For the entries below, repeat exactly each line starting with the one that contains "set B : ℝ := 900" and going on through the one that contains "have hsa : Summable a := by", and no others.

*** Begin section ***

/-- **The periodization bound for the difference** (d = 3): for 0 < ξ ≤ 1, ξN ≥ 1, z ≠ 0 minimal (2|z_μ| ≤ N) and every ν,
|(Σ'_nC^ξ)(z + e_ν) − (Σ'_nC^ξ)(z)| ≤ B′_T·ξ·e^{−½ξ|z|_∞}/(ξ|z|_∞)², B′_T = 900·(1 + 2/(1 − e^{−1/6}))³ (termwise `abs_Cxi_cosetPt_succ_sub_le`,
then Σ_{n∈ℤ³}Π_μ q^{(|n_μ|−1)⁺} ≤ (1 + 2/(1−q))³, p03's `sum_prod_le`, and q = e^{−ξN/6} ≤ e^{−1/6}). [cite: Balaban1983Higgs3, (3.16) p.437] -/
theorem abs_perCxi_add_unitVec_sub_le {d : ℕ} (hd : d = 3) (hξ : 0 < ξ) (hξ1 : ξ ≤ 1) {N : ℕ} (hN : 1 ≤ ξ * N)
    {z : ZSite d} (hz : z ≠ 0) (hzN : ∀ μ, 2 * (z μ).natAbs ≤ N) (ν : Fin d) :
    |perCxi d ξ N (z + unitVec ν) - perCxi d ξ N z| ≤
      900 * (1 + 2 / (1 - Real.exp (-(1 / 6)))) ^ 3 * ξ *
        (Real.exp (-(1 / 2 * (ξ * supZ z))) / (ξ * supZ z) ^ 2) := by
  subst hd
  rw [supZ_three]
  have hN0 : N ≠ 0 := by
    rintro rfl
    norm_num at hN
  set q : ℝ := Real.exp (-(ξ * N / 6)) with hq
  have hq0 : 0 ≤ q := (Real.exp_pos _).le
  have hq1 : q ≤ Real.exp (-(1 / 6)) := Real.exp_le_exp.2 (by linarith)
  have hq1' : q < 1 := lt_of_le_of_lt hq1 exp_neg_sixth_lt_one'
  have hzpos : 0 < supn z := lt_of_lt_of_le one_pos (one_le_supn hz)
  set B : ℝ := 900 * ξ * (Real.exp (-(1 / 2 * (ξ * supn z))) / (ξ * supn z) ^ 2) with hB
  have hB0 : 0 ≤ B := by positivity
  have hS0 : 0 ≤ 1 + 2 / (1 - q) := by
    have : 0 < 1 - q := by linarith
    positivity
  have hS : (1 + 2 / (1 - q)) ^ 3 ≤ (1 + 2 / (1 - Real.exp (-(1 / 6)))) ^ 3 := by
    refine pow_le_pow_left₀ hS0 ?_ 3
    have h1 : 0 < 1 - Real.exp (-(1 / 6)) := by linarith [exp_neg_sixth_lt_one']
    have h2 : 2 / (1 - q) ≤ 2 / (1 - Real.exp (-(1 / 6))) :=
      div_le_div_of_nonneg_left (by norm_num) h1 (by linarith)
    linarith
  set a : ZSite 3 → ℝ := fun n => Cxi 3 ξ (cosetPt N z n + unitVec ν) - Cxi 3 ξ (cosetPt N z n) with ha
  have hsa : Summable a := by
    have h1 : Summable fun n : ZSite 3 => Cxi 3 ξ (cosetPt N z n + unitVec ν) := by
      have h := summable_coset (d := 3) hξ hN0 (z + unitVec ν)
      simp_rw [cosetPt_add_unitVec] at h
      exact h
    exact h1.sub (summable_coset hξ hN0 z)
  have hF : ∀ F : Finset (ZSite 3), ∑ n ∈ F, |a n| ≤ B * (1 + 2 / (1 - q)) ^ 3 := by
    intro F
    calc ∑ n ∈ F, |a n| ≤ ∑ n ∈ F, B * ∏ μ : Fin 3, q ^ ((n μ).natAbs - 1) :=
          Finset.sum_le_sum fun n _ => abs_Cxi_cosetPt_succ_sub_le hξ hξ1 hz hzN n ν
      _ = B * ∑ n ∈ F, ∏ μ : Fin 3, q ^ ((n μ).natAbs - 1) := by rw [Finset.mul_sum]
      _ ≤ B * (1 + 2 / (1 - q)) ^ 3 := mul_le_mul_of_nonneg_left (sum_prod_le hq0 hq1' F) hB0
  have habs : ∑' n, |a n| ≤ B * (1 + 2 / (1 - q)) ^ 3 :=
    tsum_le_of_sum_le' (mul_nonneg hB0 (pow_nonneg hS0 3)) hF
  rw [perCxi_add_unitVec_sub hξ hN0 z ν]
  have hle1 : ∑' n, a n ≤ ∑' n, |a n| := Summable.tsum_le_tsum (fun n => le_abs_self _) hsa hsa.abs
  have hle2 : ∑' n, -a n ≤ ∑' n, |a n| := Summable.tsum_le_tsum (fun n => neg_le_abs _) hsa.neg hsa.abs
  rw [tsum_neg] at hle2
  calc |∑' n, a n| ≤ ∑' n, |a n| := abs_le.2 ⟨by linarith, hle1⟩
    _ ≤ B * (1 + 2 / (1 - q)) ^ 3 := habs
    _ ≤ B * (1 + 2 / (1 - Real.exp (-(1 / 6)))) ^ 3 := mul_le_mul_of_nonneg_left hS hB0
    _ = _ := by simp only [hB]; ring
import Mathlib
import Summits.MatrixMultiplication.MatrixMultiplication.Theses.SnSubsetDichotomy
import Summits.MatrixMultiplication.MatrixMultiplication.Theorems.SnSubsetDichotomyUmvirateDescent

/-!
# `SnSubsetDichotomy.JuntaBranch`, line `envelope-stability` — stub `stub_cash`

CASHING a gaining common-target block (crux stmt-MatrixMultiplication-8304, registered stub
`stub_cash` of `Cruxes/JuntaBranch/Lines/envelope_stability.lean`).

## Statement

For a triple `S, T, U ⊆ S_n` with the triple product property, a level `1 ≤ t ≤ √n` and injective
`t`-tuples `L` (common target) and `I, J, P` (sources): if the common-target block
`(I → L, J → L, P → L)` gains the factor `e^{c+1}` in normalised volume, i.e.
`e^{c+1} · |S||T||U| · ((n-t)!/n!)^{3/2} ≤ |S ∩ U_{I→L}| · |T ∩ U_{J→L}| · |U ∩ U_{P→L}|`, then there is
a level `n'` with `n - √n ≤ n' < n` and a TPP triple `S', T', U' ⊆ S_{n'}` with
`e^{c+1} · |S||T||U| · (n'!/n!)^{3/2} ≤ |S'||T'||U'|`.

## Proof sketch

Pure bookkeeping.  Take `n' := n - t`.  The route item `UmvirateDescent`
(stmt-MatrixMultiplication-8308, tree theorem `umvirateDescent_proof`) produces a TPP triple of
`S_{n-t}` with exactly the three atom cardinalities, so the required volume inequality is the gain
hypothesis verbatim (`n'! = (n-t)!`).  Window arithmetic: `1 ≤ t ≤ √n` forces `1 ≤ n`, hence
`√n ≤ n` and `t ≤ n`, so `((n - t : ℕ) : ℝ) = n - t ≥ n - √n` (`Nat.cast_sub`) and `n - t < n`
(`Nat.sub_lt`).

Sources: BlasiakChurchCohnGrochowUmans2017 (proof of Thm. 4.2, the descent); Mathlib
(`Real.sqrt_le_left`, `Real.sqrt_nonneg`, `Nat.cast_sub`, `Nat.sub_lt`).
-/

set_option linter.dupNamespace false

open Literature.Combinatorics.Additive
open Summit.MatrixMultiplication.MatrixMultiplication.Theses.SnSubsetDichotomy
open scoped Classical

namespace Summit.MatrixMultiplication.MatrixMultiplication.Theorems.JuntaBranch

/-- **stub_cash** (CASHING a gaining block = `UmvirateDescent` + window arithmetic).
If the common-target block `(I→L, J→L, P→L)` of level `1 ≤ t ≤ √n` of a TPP triple `S, T, U ⊆ S_n`
gains the factor `e^{c+1}` in normalised volume, then the crux's conclusion holds with `n' = n - t`:
route item `UmvirateDescent` (stmt-MatrixMultiplication-8308) gives a TPP triple of `S_{n-t}` with
exactly the three atom cardinalities, `n - √n ≤ n - t < n`, and the gain hypothesis is literally the
required inequality (`(n-t)! = n'!`).  No density hypothesis, every `n`. -/
theorem stub_cash :
    ∀ (n : ℕ) (c : ℝ) (S T U : Finset (Equiv.Perm (Fin n))), TripleProductProperty S T U →
    ∀ t : ℕ, 1 ≤ t → (t : ℝ) ≤ Real.sqrt (n : ℝ) → ∀ L I J P : Fin t → Fin n,
      Function.Injective L → Function.Injective I → Function.Injective J → Function.Injective P →
      Real.exp (c + 1) * ((S.card * T.card * U.card : ℕ) : ℝ) *
          ((((n - t).factorial : ℕ) : ℝ) / (n.factorial : ℝ)) ^ ((3 : ℝ) / 2) ≤
        (((S.filter (fun σ => ∀ k, σ (I k) = L k)).card *
            (T.filter (fun σ => ∀ k, σ (J k) = L k)).card *
            (U.filter (fun σ => ∀ k, σ (P k) = L k)).card : ℕ) : ℝ) →
      ∃ n' : ℕ, (n : ℝ) - Real.sqrt (n : ℝ) ≤ (n' : ℝ) ∧ n' < n ∧
        ∃ S' T' U' : Finset (Equiv.Perm (Fin n')), TripleProductProperty S' T' U' ∧
          Real.exp (c + 1) * ((S.card * T.card * U.card : ℕ) : ℝ) *
              ((n'.factorial : ℝ) / (n.factorial : ℝ)) ^ ((3 : ℝ) / 2) ≤
            ((S'.card * T'.card * U'.card : ℕ) : ℝ) := by
  intro n c S T U hTPP t ht hts L I J P hL hI hJ hP hgain
  -- window arithmetic: `1 ≤ t ≤ √n` forces `1 ≤ n`, hence `√n ≤ n` and `t ≤ n`
  have ht1 : (1 : ℝ) ≤ (t : ℝ) := by exact_mod_cast ht
  have hn0 : (0 : ℝ) ≤ (n : ℝ) := Nat.cast_nonneg n
  have hn1 : (1 : ℝ) ≤ (n : ℝ) := by
    have h1 : (1 : ℝ) ≤ Real.sqrt (n : ℝ) := le_trans ht1 hts
    have h2 : Real.sqrt (n : ℝ) * Real.sqrt (n : ℝ) = (n : ℝ) := Real.mul_self_sqrt hn0
    nlinarith [h1, h2]
  have hsqrt_le : Real.sqrt (n : ℝ) ≤ (n : ℝ) := by
    rw [Real.sqrt_le_left hn0]
    nlinarith [hn1]
  have htn_real : (t : ℝ) ≤ (n : ℝ) := le_trans hts hsqrt_le
  have htn : t ≤ n := by exact_mod_cast htn_real
  have hn_pos : 0 < n := by
    have : (0 : ℝ) < (n : ℝ) := lt_of_lt_of_le one_pos hn1
    exact_mod_cast this
  -- the descent: a TPP triple of `S_{n-t}` with exactly the three atom cardinalities
  obtain ⟨S', T', U', hTPP', hS', hT', hU'⟩ :=
    umvirateDescent_proof n t htn I J P L hI hJ hP hL S T U hTPP
  refine ⟨n - t, ?_, Nat.sub_lt hn_pos ht, S', T', U', hTPP', ?_⟩
  · rw [Nat.cast_sub htn]
    linarith [hts]
  · rw [hS', hT', hU']
    exact hgain

end Summit.MatrixMultiplication.MatrixMultiplication.Theorems.JuntaBranch
import Summits.HodgeConjecture.HodgeConjecture.Theorems.SignSymmetricPowersVeryGeneralSignCommutatorsInHg
import Summits.HodgeConjecture.HodgeConjecture.Theorems.SignSymmetricPowersSignThreefoldPowersHodge
import Literature.AlgebraicGeometry.HodgeTheory.AlgebraicMonodromyMumfordTateOfQuasiProjective
import Literature.AlgebraicGeometry.Motives.MonomialSupportedFamilyQuasiProjective
import Literature.AlgebraicGeometry.FundamentalGroup.HypersurfaceComplementMeridiansConj
import HarnessLib

/-!
# Route `SignSymmetricPowers`, crux K1-B `VeryGeneralSignCommutatorsInHg` (stmt-HodgeConjecture-19716) — CLOSING COMPOSITION
# modulo SEVEN facts: the binders F-MC and CMSP 15.3.7 are THEOREMS

The landed closing composition `SignSymmetricPowersVeryGeneralSignCommutatorsInHg.veryGeneralSignCommutatorsInHg_of_facts`
(prover-A, p576823) proves the crux BY NAME modulo NINE named facts.  Two of them are now theorems of the tree:

* F-MC `affineHypersurfaceComplement_meridian_isConj` — `affineHypersurfaceComplement_meridian_isConj_holds`
  (littype-FH1-2, p582080);
* CMSP Lemma–Def. 15.3.7 • `deligne_finiteIndex_monodromy_le_mumfordTateGroup` — PROVED for families with quasi-projective
  total space over an irreducible base, `deligne_finiteIndex_monodromy_le_mumfordTateGroup_of_isQuasiProjectiveOver`
  (prover-Ax, p582624: Hilbert-basis finiteness of the tensor fixator, integral tensor lattices, positivity of the induced
  polarization, flat global polarization and flat integral lattice, Hodge genericity on tensor spaces); the envelope's family is
  the monomially supported universal family `familyM ℂ 3 d M_ι : 𝒴_M ⟶ S_M`, whose total space is quasi-projective
  (`isQuasiProjectiveOver_totalM`: open in the incidence variety `W_M ⊆ ℙ⁴ × 𝔸^M`).

This file re-runs the landed GEO statement / envelope / composition VERBATIM with the one extra recorded clause
`IsQuasiProjectiveOver 𝒳` threaded through (`signPencilOrbitData_of_facts_qp`, `signPencilEnvelope_of_facts_qp`) and the two
facts substituted: **`veryGeneralSignCommutatorsInHg_of_seven_facts`** proves the crux modulo
{`voisin2003_finrank_eigenspace_inf_hodgePiece_of_diagonalStabilizer`, `affineHypersurfaceComplement_meridians_normalClosure_eq_top`,
`picardLefschetz_nodalForms_uniform`, `deligne_globalInvariantCycles`, `discriminant_localBranches_nodal`,
`cmsp_nonHodgeGenericPoints_countable_algebraic_cover`, `picardLefschetz_symmetricA3`}, and
`signThreefoldPowersHodge_of_seven_facts` the rung leaf `SignThreefoldPowersHodge` modulo the same seven.  CONDITIONAL result;
nothing here says HC ∕ HC_AV is proved.
-/

set_option linter.dupNamespace false
set_option linter.unusedVariables false
set_option maxHeartbeats 800000

namespace Summit.HodgeConjecture.HodgeConjecture.Theorems.SignSymmetricPowersSevenFacts

open Literature.AlgebraicGeometry.Motives Literature.AlgebraicGeometry.HodgeTheory
open Literature.AlgebraicGeometry.HodgeTheory.BettiUniverse
open Literature.AlgebraicTopology.SingularHomology
open CategoryTheory
open Summit.HodgeConjecture.HodgeConjecture.Theorems.SignSymmetricPowersConfluenceLinkG (isSupportedOn_of_coeff_odd_eq_zero)
open Summit.HodgeConjecture.HodgeConjecture.Theorems.SignSymmetricPowersPencilOrbitData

*** End section ***

- Output for this task -
  set B : ℝ := 900 * ξ * (Real.exp (-(1 / 2 * (ξ * supn z))) / (ξ * supn z) ^ 2) with hB
  have hB0 : 0 ≤ B := by positivity
  have hS0 : 0 ≤ 1 + 2 / (1 - q) := by
    have : 0 < 1 - q := by linarith
    positivity
  have hS : (1 + 2 / (1 - q)) ^ 3 ≤ (1 + 2 / (1 - Real.exp (-(1 / 6)))) ^ 3 := by
    refine pow_le_pow_left₀ hS0 ?_ 3
    have h1 : 0 < 1 - Real.exp (-(1 / 6)) := by linarith [exp_neg_sixth_lt_one']
    have h2 : 2 / (1 - q) ≤ 2 / (1 - Real.exp (-(1 / 6))) :=
      div_le_div_of_nonneg_left (by norm_num) h1 (by linarith)
    linarith
  set a : ZSite 3 → ℝ := fun n => Cxi 3 ξ (cosetPt N z n + unitVec ν) - Cxi 3 ξ (cosetPt N z n) with ha
  have hsa : Summable a := by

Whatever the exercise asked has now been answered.